The first new feature we will add to our model is the natural log of the `dist_to_rd` variable. The code block below provides an approach to expanding our $X$ dataframe to include this new feature.

In [None]:
X['log_dist'] = np.log(sn_wildfires['dist_to_rd'])
X.head()

**Question 15** Add two more features to $X$: a) the `day_of_year` variable squared, and b) $e^f$, where $f$ is `dist_to_rd`/`day_of_year`.   

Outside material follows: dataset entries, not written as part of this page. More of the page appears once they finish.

import Summits.RiemannHypothesis.RiemannHypothesis.Theorems.SoloInformedGroundStateSubstrip

/-!
# Ground-state endgame, IV: the unconditional Bessel bound, counting, the off-line budget

Solo programme `solo-RiemannHypothesis-informed`, session 1 — part of the assembled endgame of
the semilocal (Weil ground state) programme (Connes 2026, arXiv:2602.04022, §6.6); overview in
`SoloInformedGroundStateLimit.lean`. Everything here is proved; the only named fact used anywhere
in the package is `Connes2026_weilGroundState_zeros_re_eq_half` (C–vS Thm. 6.1), as a hypothesis.

`norm_weilZeroSidePartial_weilQuadratic_le` (`|Q(g)| ≤ Σ_ρ m(ρ)|ĝ(ρ)|²`, explicit formula,
no RH), `connesLawUpper_of_pointwise` (a pointwise bound at the zeros suffices), and the honest
form of the wall `re_weilZeroSidePartial_weilQuadratic_ge`: the negativity budget of Weil's
functional is the off-line zero sum (`riemannHypothesis_of_offline_zeroSums_nonpos`).
-/

noncomputable section

open Complex Filter Set Topology Metric MeasureTheory
open Literature.NumberTheory.LFunctions

namespace Summit.RiemannHypothesis.RiemannHypothesis.Theorems

/-! ## (I) The unconditional Bessel bound `|Q(g)| ≤ Σ_ρ m(ρ)|ĝ(ρ)|²` (explicit formula, no RH)

Step 3 of the memo's proof sketch of `ConnesLawUpper` (paper/upper.md), kernel-checked: Weil's explicit formula
(`explicit_formula_holds`, in the tree) writes `Q(g) = lim_T Σ_{|Im ρ| ≤ T} m(ρ) ĝ(ρ) conj ĝ(1 − ρ̄)`; pairing `ρ` with
`1 − ρ̄` (a multiplicity-preserving involution of the zero set, `riemannZetaZeroOrder_one_sub_conj`) and `2|ab| ≤ |a|²+|b|²`
bound every truncation by `Σ m(ρ)|ĝ(ρ)|²`.  Hence an explicit window test vector whose transform is small AT THE ZEROS
(wherever they are) has small Rayleigh quotient — which is how the identity `k̂_λ = ζ·M(h_λ) − T_λ` is to be cashed. -/

section ZeroSide

open scoped ComplexConjugate

/-- Zeros indexed by the Weil zero side lie in the open critical strip. -/
theorem re_pos_and_lt_one_of_mem_weilZeroIndex {T : ℝ} {ρ : ℂ} (h : ρ ∈ weilZeroIndex T) :
    0 < ρ.re ∧ ρ.re < 1 := by
  obtain ⟨hζ, -, -, him, -⟩ := h
  have hmem : ρ ∈ ZetaZeros.riemannZetaNontrivialZeros := by
    refine ⟨Set.mem_singleton_iff.2 hζ, ?_⟩
    rintro ⟨n, hn⟩
    have := congrArg Complex.im hn
    simp at this
    exact him this.symm
  exact (mem_riemannZetaNontrivialZeros_iff_holds.1 hmem).2

/-- The involution `ρ ↦ 1 - conj ρ` preserves the Weil zero index. -/
theorem one_sub_conj_mem_weilZeroIndex {T : ℝ} {ρ : ℂ} (h : ρ ∈ weilZeroIndex T) :
    1 - conj ρ ∈ weilZeroIndex T := by
  obtain ⟨h0, h1⟩ := re_pos_and_lt_one_of_mem_weilZeroIndex h
  obtain ⟨hζ, -, -, him, hT⟩ := h
  have hne1 : ρ ≠ 1 := by
    rintro rfl
    simp at him
  have hne1' : 1 - conj ρ ≠ 1 := by
    intro h'
    have := congrArg Complex.im h'
    simp at this
    exact him this
  have hord : 0 < riemannZetaZeroOrder (1 - conj ρ) := by
    rw [riemannZetaZeroOrder_one_sub_conj h0 h1]
    exact (riemannZetaZeroOrder_pos_iff hne1).2 hζ
  refine ⟨(riemannZetaZeroOrder_pos_iff hne1').1 hord, ?_, ?_, ?_, ?_⟩
  · simp; linarith
  · simp; linarith
  · simpa using him
  · simpa using hT

/-- **Unconditional Bessel bound for the truncated zero side of `Q(g)`**: by `(g ⋆ g̃)^(ρ) = ĝ(ρ)·conj ĝ(1-ρ̄)`,
`2|ab| ≤ |a|² + |b|²`, and the symmetry `ρ ↦ 1 - ρ̄` of the zeros with multiplicity,
`|∑_{|Im ρ| ≤ T} m(ρ) (g ⋆ g̃)^(ρ)| ≤ ∑_{|Im ρ| ≤ T} m(ρ) |ĝ(ρ)|²` — no Riemann hypothesis. -/
theorem norm_weilZeroSidePartial_weilQuadratic_le {g : ℝ → ℂ} (hg : IsWeilTest g) (T : ℝ) :
    ‖weilZeroSidePartial (weilConv g (weilReflect g)) T‖ ≤
      ∑ᶠ ρ ∈ weilZeroIndex T, (riemannZetaZeroOrder ρ : ℝ) * ‖weilMellin g ρ‖ ^ 2 := by
  have hfin := weilZeroIndex_finite T
  have hmem : ∀ ρ, ρ ∈ hfin.toFinset ↔ ρ ∈ weilZeroIndex T := fun ρ ↦ hfin.mem_toFinset
  unfold weilZeroSidePartial
  rw [finsum_mem_eq_finite_toFinset_sum _ hfin, finsum_mem_eq_finite_toFinset_sum _ hfin]
  have hm0 : ∀ ρ ∈ hfin.toFinset, 0 ≤ (riemannZetaZeroOrder ρ : ℝ) := by
    intro ρ hρ
    obtain ⟨-, -, -, him, -⟩ := (hmem ρ).1 hρ
    have hne : ρ ≠ 1 := by
      rintro rfl
      simp at him
    exact_mod_cast riemannZetaZeroOrder_nonneg hne
  have hterm : ∀ ρ ∈ hfin.toFinset,
      ‖(riemannZetaZeroOrder ρ : ℂ) * weilMellin (weilConv g (weilReflect g)) ρ‖ ≤
        ((riemannZetaZeroOrder ρ : ℝ) * ‖weilMellin g ρ‖ ^ 2 +
          (riemannZetaZeroOrder ρ : ℝ) * ‖weilMellin g (1 - conj ρ)‖ ^ 2) / 2 := by
    intro ρ hρ
    rw [weilMellin_weilQuadratic hg, norm_mul, norm_mul, Complex.norm_conj, Complex.norm_intCast,
      abs_of_nonneg (hm0 ρ hρ)]
    have h2 := two_mul_le_add_sq ‖weilMellin g ρ‖ ‖weilMellin g (1 - conj ρ)‖
    nlinarith [norm_nonneg (weilMellin g ρ), norm_nonneg (weilMellin g (1 - conj ρ)), hm0 ρ hρ]
  have hreindex : ∑ ρ ∈ hfin.toFinset, (riemannZetaZeroOrder ρ : ℝ) * ‖weilMellin g (1 - conj ρ)‖ ^ 2 =
      ∑ ρ ∈ hfin.toFinset, (riemannZetaZeroOrder ρ : ℝ) * ‖weilMellin g ρ‖ ^ 2 := by
    refine Finset.sum_nbij' (fun ρ ↦ 1 - conj ρ) (fun ρ ↦ 1 - conj ρ) ?_ ?_ ?_ ?_ ?_
    · intro ρ hρ
      exact (hmem _).2 (one_sub_conj_mem_weilZeroIndex ((hmem ρ).1 hρ))
    · intro ρ hρ
      exact (hmem _).2 (one_sub_conj_mem_weilZeroIndex ((hmem ρ).1 hρ))
    · intro ρ _
      simp
    · intro ρ _
      simp
    · intro ρ hρ
      obtain ⟨h0, h1⟩ := re_pos_and_lt_one_of_mem_weilZeroIndex ((hmem ρ).1 hρ)
      simp only [riemannZetaZeroOrder_one_sub_conj h0 h1]
  calc ‖∑ ρ ∈ hfin.toFinset, (riemannZetaZeroOrder ρ : ℂ) * weilMellin (weilConv g (weilReflect g)) ρ‖
      ≤ ∑ ρ ∈ hfin.toFinset, ‖(riemannZetaZeroOrder ρ : ℂ) * weilMellin (weilConv g (weilReflect g)) ρ‖ :=
        norm_sum_le _ _
    _ ≤ ∑ ρ ∈ hfin.toFinset, ((riemannZetaZeroOrder ρ : ℝ) * ‖weilMellin g ρ‖ ^ 2 +
          (riemannZetaZeroOrder ρ : ℝ) * ‖weilMellin g (1 - conj ρ)‖ ^ 2) / 2 :=
        Finset.sum_le_sum hterm
    _ = ∑ ρ ∈ hfin.toFinset, (riemannZetaZeroOrder ρ : ℝ) * ‖weilMellin g ρ‖ ^ 2 := by
        rw [← Finset.sum_div, Finset.sum_add_distrib, hreindex]
        ring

*Note:* These new features don't necessarily have any intuitive meaning in the real world. We're just experimenting to see if we can come up with some new transformations that improve our model's performance. Since we are focusing on prediction and not inference, we don't have to understand the physical reasons why a particular transformation might work or not.

In [None]:
# YOUR CODE HERE
...
X.head()

**Question 16** Use your `fit_OLS` function to estimate a model for your expanded $X$ feature set. Did the addtion of the transformed features improve the model? *Hint:* compare the AIC value for the model you estimated in the previous section to this one.

In [None]:
# YOUR CODE HERE

*YOUR ANSWER HERE*

**Question 17:** Take a stab at engineering at least one new feature of your own, using different transformations and/or combinations of the features in the $X$ dataframe. Fit your model and view the results. Did your new feature(s) improve the model?

In [None]:
# YOUR CODE HERE

*YOUR ANSWER HERE*

**Question 18:** Besides feature engineering, what else might you be able to do to build a model that better predicts burned area in the Sierra Nevada?

*YOUR ANSWER HERE*

# Hooray, you're done! 

Please remember to submit your lab work, after clicking Kernel -> Restart & Run All, in .html and .ipynb format on bCourses.